Scientists think this is a result of enormous quantities of carbon dioxide being admitted into the atmosphere, and that about half of that carbon dioxide, about 120 billion to 150 billion tons of it, has been absorbed in the oceans, he said

The carbon dioxide - produced by combustion of fossil fuels in motor vehicles, power plants and other sources - forms carbonic acid, which makes the oceans more acidic. If the carbon dioxide levels reach those that they are expected to reach by 2050, certain plankton and coral will have a difficult time functioning, he said.

It is primarily zooplankton, an animal plankton rather than a plant plankton, that sockeye salmon depend on as a food source. "If you start messing with the productivity of the oceans, at a very fundamental level you are going to affect productivity in ways we are very worried about at this time," Steiner said.

The National Center for Atmospheric Research in Boulder, Colo., on July 5 released its own study on the affects of global warming.

The report said that worldwide emissions of carbon dioxide from fossil fuel burning are dramatically altering ocean chemistry and threatening marine organisms, including corals, that secrete skeletal structures and support oceanic biodiversity.
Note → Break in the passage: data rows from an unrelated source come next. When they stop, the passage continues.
import Mathlib

/-!
# Manin–Gamma cell (pub-manin-gamma0): the rank step of T1 Prop. 5.1, Step 1 (seat p1, gen 2)

In `proofs/T1_lead.md` Prop. 5.1, Step 1, the two square classes `d₁(R), d₂(R) ∈ ℚ^×/ℚ^{×2}` are POSITIVE,
NON-TRIVIAL and DISTINCT (4.6(iii),(iv)); representing positive square classes by squarefree positive integers,
one needs two primes `ℓ ≠ ℓ′` whose «valuation vectors» `w_ℓ = ([ℓ ∣ d₁], [ℓ ∣ d₂]) ∈ 𝔽₂²` are linearly
independent, i.e. non-zero and distinct. This file machine-checks that elementary step.

* `ManinGamma.SquarefreeRank.exists_prime_dvd_xor` — distinct squarefree numbers are separated by a prime.
* `ManinGamma.SquarefreeRank.exists_two_primes_indep` — the Step-1 statement.
Only Mathlib is imported; no `sorry`.
-/

namespace ManinGamma.SquarefreeRank

/-- Two distinct squarefree natural numbers are separated by some prime (one divides exactly one of them). -/
theorem exists_prime_dvd_xor {d₁ d₂ : ℕ} (h₁ : Squarefree d₁) (h₂ : Squarefree d₂) (hne : d₁ ≠ d₂) :
    ∃ q : ℕ, q.Prime ∧ ¬ (q ∣ d₁ ↔ q ∣ d₂) := by
  by_contra hcon
  push Not at hcon
  exact hne ((Nat.Squarefree.ext_iff h₁ h₂).mpr hcon)

/-- **Prop. 5.1, Step 1 (rank step).** For squarefree `d₁ ≠ d₂`, both `≠ 1`, there are primes `ℓ, ℓ′` whose vectors
`w_ℓ = ([ℓ ∣ d₁], [ℓ ∣ d₂])`, `w_ℓ′` are both non-zero and distinct — i.e. linearly independent in `𝔽₂²`. -/
theorem exists_two_primes_indep {d₁ d₂ : ℕ} (h₁ : Squarefree d₁) (h₂ : Squarefree d₂)
    (hd₁ : d₁ ≠ 1) (hd₂ : d₂ ≠ 1) (hne : d₁ ≠ d₂) :
    ∃ ℓ ℓ' : ℕ, ℓ.Prime ∧ ℓ'.Prime ∧ (ℓ ∣ d₁ ∨ ℓ ∣ d₂) ∧ (ℓ' ∣ d₁ ∨ ℓ' ∣ d₂) ∧
      ¬ ((ℓ ∣ d₁ ↔ ℓ' ∣ d₁) ∧ (ℓ ∣ d₂ ↔ ℓ' ∣ d₂)) := by
  obtain ⟨p, hp, hpd₁⟩ := Nat.exists_prime_and_dvd hd₁
  by_cases hpd₂ : p ∣ d₂
  · -- w_p = (1,1); a separating prime q has w_q ∈ {(1,0),(0,1)}
    obtain ⟨q, hq, hqx⟩ := exists_prime_dvd_xor h₁ h₂ hne
    refine ⟨p, q, hp, hq, Or.inl hpd₁, ?_, ?_⟩
    · by_cases hq₁ : q ∣ d₁
      · exact Or.inl hq₁
      · right
        by_contra hq₂
        exact hqx ⟨fun h => absurd h hq₁, fun h => absurd h hq₂⟩
    · rintro ⟨e₁, e₂⟩
      exact hqx ⟨fun h => e₂.mp hpd₂, fun _ => e₁.mp hpd₁⟩
  · -- w_p = (1,0); any prime q ∣ d₂ has w_q = (?,1) ≠ w_p
    obtain ⟨q, hq, hqd₂⟩ := Nat.exists_prime_and_dvd hd₂
    refine ⟨p, q, hp, hq, Or.inl hpd₁, Or.inr hqd₂, ?_⟩
    rintro ⟨_, e₂⟩
    exact hpd₂ (e₂.mpr hqd₂)

end ManinGamma.SquarefreeRank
A report summarizes the known effects of increased atmospheric carbon dioxide on these organisms, known as marine calcifiers, and recommends future research for determining the extent of the impact.

Joan Kleypas, a scientist at the center and the report's lead author, said it is clear that seawater chemistry will change in coming decades and centuries in ways that will dramatically alter marine life.

"But we are only beginning to understand the complex interactions between large-scale chemistry changes and marine ecology," Kleypas said. "It is vital to develop research strategies to better understand the long-term vulnerabilities of sensitive marine organisms to these changes."

The report, called Impacts of Ocean Acidification on Coral Reefs and Other Marine Calcifiers, warns that oceans worldwide absorbed approximately 118 billion metric tons of carbon between 1800 and 1994. Oceans are naturally alkaline, and they are expected to remain so, but the interaction with carbon dioxide is making them less alkaline and more acidic. The increased acidity lowers the concentration of carbonate ion, a building block of the calcium carbonate that many marine organisms use to grow their skeletons and create coral reef structures.